→ AIM OF THE TASK
Below are the entries. Transcribe exactly the lines from the one with "outward lower bound" through the one with "v₀‖ := by gcongr", ends included, and leave out all others.

(Saved data entries)
+++

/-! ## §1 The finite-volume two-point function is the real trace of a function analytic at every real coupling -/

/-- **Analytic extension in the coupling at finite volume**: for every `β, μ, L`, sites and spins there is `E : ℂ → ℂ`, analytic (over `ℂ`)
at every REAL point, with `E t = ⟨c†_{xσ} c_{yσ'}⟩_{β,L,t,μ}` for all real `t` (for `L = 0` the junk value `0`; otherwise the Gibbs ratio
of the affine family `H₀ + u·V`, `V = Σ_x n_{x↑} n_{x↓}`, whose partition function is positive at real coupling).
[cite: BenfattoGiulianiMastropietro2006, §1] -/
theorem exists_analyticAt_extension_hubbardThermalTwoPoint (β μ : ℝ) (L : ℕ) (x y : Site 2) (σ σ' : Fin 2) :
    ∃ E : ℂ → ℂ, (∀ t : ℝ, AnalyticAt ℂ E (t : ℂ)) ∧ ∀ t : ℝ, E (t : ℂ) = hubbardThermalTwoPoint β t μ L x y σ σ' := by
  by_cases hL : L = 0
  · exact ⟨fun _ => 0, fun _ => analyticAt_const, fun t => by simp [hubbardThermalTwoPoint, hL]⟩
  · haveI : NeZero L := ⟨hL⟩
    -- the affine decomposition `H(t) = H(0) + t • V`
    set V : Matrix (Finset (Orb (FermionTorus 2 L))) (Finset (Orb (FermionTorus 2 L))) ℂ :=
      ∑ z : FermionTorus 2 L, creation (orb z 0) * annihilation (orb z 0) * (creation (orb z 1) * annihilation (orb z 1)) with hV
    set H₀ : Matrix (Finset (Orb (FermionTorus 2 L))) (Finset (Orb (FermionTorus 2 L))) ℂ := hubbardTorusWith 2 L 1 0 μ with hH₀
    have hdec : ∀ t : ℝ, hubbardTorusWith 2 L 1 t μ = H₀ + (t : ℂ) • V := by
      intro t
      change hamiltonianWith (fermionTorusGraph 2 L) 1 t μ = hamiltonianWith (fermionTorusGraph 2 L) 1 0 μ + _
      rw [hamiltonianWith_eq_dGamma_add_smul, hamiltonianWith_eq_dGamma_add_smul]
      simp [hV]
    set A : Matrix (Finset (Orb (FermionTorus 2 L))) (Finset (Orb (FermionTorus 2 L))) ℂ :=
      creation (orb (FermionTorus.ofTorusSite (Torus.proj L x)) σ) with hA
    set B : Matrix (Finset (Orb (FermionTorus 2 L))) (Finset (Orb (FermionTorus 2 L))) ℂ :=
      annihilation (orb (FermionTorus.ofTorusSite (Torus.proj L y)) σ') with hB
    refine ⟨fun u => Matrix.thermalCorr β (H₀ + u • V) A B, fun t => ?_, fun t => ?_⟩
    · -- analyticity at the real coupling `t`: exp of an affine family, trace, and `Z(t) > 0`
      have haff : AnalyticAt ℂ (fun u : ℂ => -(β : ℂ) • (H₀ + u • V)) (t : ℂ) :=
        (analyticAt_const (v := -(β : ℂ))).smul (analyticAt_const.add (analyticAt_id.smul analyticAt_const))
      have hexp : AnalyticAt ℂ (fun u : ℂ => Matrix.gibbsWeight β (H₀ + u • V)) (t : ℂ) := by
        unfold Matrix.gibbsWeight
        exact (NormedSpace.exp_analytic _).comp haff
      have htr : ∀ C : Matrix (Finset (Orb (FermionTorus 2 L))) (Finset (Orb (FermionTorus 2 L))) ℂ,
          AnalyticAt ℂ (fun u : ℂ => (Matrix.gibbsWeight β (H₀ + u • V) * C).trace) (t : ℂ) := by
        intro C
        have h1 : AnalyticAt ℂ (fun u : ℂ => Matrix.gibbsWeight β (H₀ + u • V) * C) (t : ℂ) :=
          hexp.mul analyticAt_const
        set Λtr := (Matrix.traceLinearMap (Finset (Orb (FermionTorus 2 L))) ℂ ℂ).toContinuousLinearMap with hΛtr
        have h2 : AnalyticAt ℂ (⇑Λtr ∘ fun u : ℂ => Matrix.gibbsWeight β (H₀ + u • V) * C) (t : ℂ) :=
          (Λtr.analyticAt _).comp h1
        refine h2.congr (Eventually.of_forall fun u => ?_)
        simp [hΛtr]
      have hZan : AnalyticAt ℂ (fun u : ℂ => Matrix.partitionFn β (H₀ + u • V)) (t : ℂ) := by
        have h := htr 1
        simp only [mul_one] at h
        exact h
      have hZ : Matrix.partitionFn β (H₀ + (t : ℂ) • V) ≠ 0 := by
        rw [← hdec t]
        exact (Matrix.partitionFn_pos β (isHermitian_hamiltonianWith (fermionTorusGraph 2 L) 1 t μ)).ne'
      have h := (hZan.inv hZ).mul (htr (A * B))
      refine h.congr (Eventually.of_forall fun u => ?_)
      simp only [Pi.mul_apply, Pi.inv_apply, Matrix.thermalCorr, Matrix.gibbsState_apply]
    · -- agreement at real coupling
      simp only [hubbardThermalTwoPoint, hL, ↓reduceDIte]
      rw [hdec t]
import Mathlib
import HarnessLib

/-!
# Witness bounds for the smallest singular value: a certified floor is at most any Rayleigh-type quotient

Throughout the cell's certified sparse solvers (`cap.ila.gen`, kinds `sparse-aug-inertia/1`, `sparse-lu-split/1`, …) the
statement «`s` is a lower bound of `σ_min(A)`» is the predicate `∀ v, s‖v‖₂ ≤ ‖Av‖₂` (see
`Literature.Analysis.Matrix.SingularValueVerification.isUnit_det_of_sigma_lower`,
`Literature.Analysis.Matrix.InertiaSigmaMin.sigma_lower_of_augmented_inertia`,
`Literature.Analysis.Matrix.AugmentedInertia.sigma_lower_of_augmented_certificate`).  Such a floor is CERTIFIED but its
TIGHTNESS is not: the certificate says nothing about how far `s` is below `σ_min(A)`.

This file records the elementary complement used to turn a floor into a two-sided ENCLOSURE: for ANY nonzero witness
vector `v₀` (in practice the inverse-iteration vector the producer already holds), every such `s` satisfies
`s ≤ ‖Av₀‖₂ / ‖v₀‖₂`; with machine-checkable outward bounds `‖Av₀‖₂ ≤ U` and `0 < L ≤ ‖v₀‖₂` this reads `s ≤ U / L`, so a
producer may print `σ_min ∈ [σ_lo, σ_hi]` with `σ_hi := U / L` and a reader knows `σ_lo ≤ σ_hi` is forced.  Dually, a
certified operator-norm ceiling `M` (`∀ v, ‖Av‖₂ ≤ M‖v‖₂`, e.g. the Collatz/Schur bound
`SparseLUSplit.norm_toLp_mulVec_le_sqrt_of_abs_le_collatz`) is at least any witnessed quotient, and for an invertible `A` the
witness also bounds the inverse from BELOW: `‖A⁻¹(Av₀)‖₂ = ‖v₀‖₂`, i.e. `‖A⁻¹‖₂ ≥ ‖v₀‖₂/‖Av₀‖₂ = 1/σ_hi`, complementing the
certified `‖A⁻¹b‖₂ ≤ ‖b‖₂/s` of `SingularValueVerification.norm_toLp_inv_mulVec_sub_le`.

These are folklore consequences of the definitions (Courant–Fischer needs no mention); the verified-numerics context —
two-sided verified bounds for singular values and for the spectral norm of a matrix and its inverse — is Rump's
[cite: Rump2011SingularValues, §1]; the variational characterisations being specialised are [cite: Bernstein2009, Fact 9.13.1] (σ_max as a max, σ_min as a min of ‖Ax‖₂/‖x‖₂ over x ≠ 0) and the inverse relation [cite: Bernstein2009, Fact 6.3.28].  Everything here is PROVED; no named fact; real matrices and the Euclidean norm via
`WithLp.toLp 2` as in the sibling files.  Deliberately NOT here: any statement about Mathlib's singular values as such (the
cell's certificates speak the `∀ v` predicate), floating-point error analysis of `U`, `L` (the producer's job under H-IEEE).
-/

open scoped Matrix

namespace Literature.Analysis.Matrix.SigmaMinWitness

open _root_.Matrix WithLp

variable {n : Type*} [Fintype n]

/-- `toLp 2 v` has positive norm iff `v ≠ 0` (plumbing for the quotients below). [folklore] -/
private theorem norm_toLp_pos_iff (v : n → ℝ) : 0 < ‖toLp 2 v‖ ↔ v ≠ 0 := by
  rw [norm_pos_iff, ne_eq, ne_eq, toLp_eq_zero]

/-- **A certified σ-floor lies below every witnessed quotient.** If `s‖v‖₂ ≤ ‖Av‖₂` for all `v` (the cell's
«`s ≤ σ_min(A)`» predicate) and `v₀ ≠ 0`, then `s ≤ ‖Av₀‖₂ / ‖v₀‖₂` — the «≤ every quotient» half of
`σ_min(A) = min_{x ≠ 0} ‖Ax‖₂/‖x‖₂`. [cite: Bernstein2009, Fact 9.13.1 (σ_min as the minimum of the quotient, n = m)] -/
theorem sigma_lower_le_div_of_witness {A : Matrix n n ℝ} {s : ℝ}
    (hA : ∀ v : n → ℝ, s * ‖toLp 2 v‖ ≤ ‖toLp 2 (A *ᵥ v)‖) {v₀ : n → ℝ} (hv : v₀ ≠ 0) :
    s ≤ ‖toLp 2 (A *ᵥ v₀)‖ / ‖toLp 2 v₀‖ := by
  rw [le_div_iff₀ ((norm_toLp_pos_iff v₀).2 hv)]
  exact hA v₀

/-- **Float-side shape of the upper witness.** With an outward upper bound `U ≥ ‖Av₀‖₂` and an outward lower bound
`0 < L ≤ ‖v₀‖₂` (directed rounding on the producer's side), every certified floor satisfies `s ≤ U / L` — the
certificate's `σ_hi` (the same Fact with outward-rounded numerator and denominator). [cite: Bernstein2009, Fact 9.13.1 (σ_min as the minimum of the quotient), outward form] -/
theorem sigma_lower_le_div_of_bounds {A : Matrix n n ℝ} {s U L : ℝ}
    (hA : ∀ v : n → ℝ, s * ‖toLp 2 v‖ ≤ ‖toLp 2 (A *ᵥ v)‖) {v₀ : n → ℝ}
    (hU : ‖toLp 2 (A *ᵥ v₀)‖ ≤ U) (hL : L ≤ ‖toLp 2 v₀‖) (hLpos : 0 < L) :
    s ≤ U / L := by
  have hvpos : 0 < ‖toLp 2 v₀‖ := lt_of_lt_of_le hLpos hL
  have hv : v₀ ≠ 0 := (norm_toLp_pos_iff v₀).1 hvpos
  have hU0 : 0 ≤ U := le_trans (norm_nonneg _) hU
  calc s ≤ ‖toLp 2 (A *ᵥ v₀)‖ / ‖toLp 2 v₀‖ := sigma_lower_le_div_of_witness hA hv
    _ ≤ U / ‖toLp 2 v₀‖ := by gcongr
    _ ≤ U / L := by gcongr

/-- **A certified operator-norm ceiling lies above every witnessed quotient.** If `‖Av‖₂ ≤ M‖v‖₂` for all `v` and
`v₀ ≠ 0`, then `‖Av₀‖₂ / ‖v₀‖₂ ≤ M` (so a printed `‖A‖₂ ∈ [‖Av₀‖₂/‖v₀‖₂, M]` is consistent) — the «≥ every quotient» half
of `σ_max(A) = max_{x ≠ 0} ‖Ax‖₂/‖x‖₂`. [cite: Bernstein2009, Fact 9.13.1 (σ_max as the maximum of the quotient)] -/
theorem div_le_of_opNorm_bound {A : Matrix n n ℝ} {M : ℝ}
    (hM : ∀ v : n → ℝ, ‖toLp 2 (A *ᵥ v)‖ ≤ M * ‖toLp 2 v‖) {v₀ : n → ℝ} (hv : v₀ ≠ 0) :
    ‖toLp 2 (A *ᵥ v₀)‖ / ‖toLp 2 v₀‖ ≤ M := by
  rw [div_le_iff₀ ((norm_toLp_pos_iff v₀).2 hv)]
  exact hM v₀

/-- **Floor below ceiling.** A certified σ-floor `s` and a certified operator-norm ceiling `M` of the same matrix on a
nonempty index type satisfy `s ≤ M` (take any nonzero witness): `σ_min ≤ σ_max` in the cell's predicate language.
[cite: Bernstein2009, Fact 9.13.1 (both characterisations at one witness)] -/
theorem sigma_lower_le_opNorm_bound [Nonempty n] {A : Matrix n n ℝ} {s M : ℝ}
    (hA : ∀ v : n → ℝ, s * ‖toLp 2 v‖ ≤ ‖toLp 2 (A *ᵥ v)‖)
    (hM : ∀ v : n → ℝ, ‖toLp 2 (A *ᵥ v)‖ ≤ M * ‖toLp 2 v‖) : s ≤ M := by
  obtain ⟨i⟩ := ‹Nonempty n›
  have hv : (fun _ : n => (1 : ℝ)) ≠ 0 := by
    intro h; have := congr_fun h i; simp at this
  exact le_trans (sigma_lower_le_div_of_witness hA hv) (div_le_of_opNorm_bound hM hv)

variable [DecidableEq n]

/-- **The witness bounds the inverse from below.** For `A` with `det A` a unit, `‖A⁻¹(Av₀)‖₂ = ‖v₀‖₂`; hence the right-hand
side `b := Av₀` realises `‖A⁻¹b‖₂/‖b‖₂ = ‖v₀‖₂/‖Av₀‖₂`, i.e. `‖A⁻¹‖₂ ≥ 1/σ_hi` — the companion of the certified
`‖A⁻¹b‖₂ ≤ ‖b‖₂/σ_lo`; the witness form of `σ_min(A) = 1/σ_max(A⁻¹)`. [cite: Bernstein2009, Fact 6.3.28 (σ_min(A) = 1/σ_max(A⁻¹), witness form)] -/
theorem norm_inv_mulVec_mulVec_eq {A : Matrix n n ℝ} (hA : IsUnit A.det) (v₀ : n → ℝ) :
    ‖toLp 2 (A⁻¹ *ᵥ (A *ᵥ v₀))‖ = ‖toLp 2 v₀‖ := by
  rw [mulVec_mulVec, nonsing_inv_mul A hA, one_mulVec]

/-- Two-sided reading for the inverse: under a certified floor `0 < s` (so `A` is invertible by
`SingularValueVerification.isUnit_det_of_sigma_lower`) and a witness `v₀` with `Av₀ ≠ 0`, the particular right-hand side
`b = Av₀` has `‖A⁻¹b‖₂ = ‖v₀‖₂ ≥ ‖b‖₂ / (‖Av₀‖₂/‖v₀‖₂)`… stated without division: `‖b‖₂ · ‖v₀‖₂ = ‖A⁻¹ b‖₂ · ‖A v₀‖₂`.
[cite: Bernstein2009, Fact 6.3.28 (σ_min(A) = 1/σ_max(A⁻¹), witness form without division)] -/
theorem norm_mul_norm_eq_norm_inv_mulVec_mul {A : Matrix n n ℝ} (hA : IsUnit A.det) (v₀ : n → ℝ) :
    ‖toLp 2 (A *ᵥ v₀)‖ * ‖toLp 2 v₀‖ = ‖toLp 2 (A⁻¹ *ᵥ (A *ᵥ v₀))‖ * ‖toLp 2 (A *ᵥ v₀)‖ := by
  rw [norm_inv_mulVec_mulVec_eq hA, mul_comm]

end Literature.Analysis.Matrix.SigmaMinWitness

+++

→ EXERCISE ANSWER
/-- **Float-side shape of the upper witness.** With an outward upper bound `U ≥ ‖Av₀‖₂` and an outward lower bound
`0 < L ≤ ‖v₀‖₂` (directed rounding on the producer's side), every certified floor satisfies `s ≤ U / L` — the
certificate's `σ_hi` (the same Fact with outward-rounded numerator and denominator). [cite: Bernstein2009, Fact 9.13.1 (σ_min as the minimum of the quotient), outward form] -/
theorem sigma_lower_le_div_of_bounds {A : Matrix n n ℝ} {s U L : ℝ}
    (hA : ∀ v : n → ℝ, s * ‖toLp 2 v‖ ≤ ‖toLp 2 (A *ᵥ v)‖) {v₀ : n → ℝ}
    (hU : ‖toLp 2 (A *ᵥ v₀)‖ ≤ U) (hL : L ≤ ‖toLp 2 v₀‖) (hLpos : 0 < L) :
    s ≤ U / L := by
  have hvpos : 0 < ‖toLp 2 v₀‖ := lt_of_lt_of_le hLpos hL
  have hv : v₀ ≠ 0 := (norm_toLp_pos_iff v₀).1 hvpos
  have hU0 : 0 ≤ U := le_trans (norm_nonneg _) hU
  calc s ≤ ‖toLp 2 (A *ᵥ v₀)‖ / ‖toLp 2 v₀‖ := sigma_lower_le_div_of_witness hA hv
    _ ≤ U / ‖toLp 2 v₀‖ := by gcongr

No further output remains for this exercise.